→ Problem to work on: With both ends included, repeat exactly the lines of the entries below from the one containing "rw [norm_div]" down to the one containing "have n1 : 1 - z", and no others.

......

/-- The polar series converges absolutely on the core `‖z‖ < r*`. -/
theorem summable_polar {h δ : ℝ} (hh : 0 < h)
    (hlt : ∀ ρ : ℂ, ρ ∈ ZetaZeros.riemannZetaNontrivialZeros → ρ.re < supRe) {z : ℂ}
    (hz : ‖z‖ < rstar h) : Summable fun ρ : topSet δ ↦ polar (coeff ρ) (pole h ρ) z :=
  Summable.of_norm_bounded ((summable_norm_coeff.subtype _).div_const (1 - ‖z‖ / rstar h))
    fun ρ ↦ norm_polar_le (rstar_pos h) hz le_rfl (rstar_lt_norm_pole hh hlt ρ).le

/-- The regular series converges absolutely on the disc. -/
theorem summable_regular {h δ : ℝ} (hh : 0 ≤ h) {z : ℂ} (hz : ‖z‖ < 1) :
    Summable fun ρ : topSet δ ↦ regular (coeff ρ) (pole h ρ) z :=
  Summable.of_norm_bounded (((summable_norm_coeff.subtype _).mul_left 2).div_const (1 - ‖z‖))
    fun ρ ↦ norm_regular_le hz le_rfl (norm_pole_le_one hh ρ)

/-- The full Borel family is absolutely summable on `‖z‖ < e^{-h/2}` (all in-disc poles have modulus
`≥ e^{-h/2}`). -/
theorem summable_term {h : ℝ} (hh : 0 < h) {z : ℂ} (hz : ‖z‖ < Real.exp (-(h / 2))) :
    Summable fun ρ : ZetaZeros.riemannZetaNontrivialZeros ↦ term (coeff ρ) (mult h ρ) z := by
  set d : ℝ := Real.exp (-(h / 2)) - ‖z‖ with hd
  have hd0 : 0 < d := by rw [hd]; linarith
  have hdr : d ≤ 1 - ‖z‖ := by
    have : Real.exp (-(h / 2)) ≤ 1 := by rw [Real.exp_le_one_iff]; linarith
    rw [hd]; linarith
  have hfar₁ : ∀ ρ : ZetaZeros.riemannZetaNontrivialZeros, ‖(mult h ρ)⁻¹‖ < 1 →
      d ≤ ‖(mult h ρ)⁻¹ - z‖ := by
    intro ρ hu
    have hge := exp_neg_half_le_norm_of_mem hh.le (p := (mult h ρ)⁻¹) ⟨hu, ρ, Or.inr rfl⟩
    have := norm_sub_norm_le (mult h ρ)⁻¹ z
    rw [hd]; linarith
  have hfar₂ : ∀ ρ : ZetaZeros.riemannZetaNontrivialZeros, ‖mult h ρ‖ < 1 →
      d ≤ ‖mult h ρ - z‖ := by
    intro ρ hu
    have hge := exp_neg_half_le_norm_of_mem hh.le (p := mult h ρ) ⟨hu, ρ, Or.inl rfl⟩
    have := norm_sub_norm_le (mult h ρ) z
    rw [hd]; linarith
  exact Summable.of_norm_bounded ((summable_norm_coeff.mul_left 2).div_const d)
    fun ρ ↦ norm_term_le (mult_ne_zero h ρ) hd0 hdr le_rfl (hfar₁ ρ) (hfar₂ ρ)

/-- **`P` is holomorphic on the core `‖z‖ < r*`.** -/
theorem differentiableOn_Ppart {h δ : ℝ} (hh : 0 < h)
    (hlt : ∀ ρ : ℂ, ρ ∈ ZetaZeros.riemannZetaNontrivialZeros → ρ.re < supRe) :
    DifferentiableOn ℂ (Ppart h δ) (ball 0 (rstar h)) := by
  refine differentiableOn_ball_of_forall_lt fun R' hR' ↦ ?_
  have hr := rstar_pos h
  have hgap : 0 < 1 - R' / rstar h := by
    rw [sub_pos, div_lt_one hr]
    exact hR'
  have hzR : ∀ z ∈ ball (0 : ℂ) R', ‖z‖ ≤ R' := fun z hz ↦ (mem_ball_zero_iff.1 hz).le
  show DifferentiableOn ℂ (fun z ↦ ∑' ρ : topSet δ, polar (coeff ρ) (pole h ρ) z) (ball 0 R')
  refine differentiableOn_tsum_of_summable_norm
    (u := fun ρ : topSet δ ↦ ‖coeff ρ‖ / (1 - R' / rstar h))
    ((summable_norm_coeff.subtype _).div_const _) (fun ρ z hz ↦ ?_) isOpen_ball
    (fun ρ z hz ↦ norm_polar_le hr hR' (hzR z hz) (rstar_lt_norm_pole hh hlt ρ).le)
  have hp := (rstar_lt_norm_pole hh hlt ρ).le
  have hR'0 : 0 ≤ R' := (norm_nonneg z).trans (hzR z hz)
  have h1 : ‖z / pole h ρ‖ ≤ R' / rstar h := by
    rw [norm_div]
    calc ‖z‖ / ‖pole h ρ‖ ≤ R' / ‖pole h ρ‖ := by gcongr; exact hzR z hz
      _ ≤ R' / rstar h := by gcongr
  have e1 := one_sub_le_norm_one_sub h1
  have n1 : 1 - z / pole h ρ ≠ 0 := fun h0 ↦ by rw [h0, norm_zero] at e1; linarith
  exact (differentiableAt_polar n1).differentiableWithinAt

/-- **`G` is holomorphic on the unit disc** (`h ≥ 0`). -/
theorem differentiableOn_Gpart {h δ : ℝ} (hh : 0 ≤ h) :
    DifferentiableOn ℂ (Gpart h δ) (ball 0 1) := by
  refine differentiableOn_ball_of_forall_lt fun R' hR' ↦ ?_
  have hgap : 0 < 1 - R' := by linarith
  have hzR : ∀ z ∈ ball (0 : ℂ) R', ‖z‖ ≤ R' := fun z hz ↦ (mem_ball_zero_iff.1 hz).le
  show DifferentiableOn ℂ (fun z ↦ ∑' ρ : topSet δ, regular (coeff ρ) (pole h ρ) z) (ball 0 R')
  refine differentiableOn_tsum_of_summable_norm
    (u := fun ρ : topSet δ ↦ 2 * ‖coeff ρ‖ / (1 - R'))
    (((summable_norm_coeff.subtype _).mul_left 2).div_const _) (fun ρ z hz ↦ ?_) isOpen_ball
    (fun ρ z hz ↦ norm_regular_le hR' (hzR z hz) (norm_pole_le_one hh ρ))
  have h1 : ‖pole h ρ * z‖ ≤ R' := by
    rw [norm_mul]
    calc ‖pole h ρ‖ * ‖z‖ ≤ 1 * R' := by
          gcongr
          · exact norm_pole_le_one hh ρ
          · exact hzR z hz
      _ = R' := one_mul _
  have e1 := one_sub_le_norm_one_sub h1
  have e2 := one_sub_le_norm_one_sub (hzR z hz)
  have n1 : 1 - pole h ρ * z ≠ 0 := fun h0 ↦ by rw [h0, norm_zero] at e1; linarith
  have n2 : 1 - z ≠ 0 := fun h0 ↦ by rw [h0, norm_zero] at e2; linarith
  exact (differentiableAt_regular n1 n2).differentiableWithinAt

......

→ Result of this exercise:
    rw [norm_div]
    calc ‖z‖ / ‖pole h ρ‖ ≤ R' / ‖pole h ρ‖ := by gcongr; exact hzR z hz
      _ ≤ R' / rstar h := by gcongr
  have e1 := one_sub_le_norm_one_sub h1
  have n1 : 1 - z / pole h ρ ≠ 0 := fun h0 ↦ by rw [h0, norm_zero] at e1; linarith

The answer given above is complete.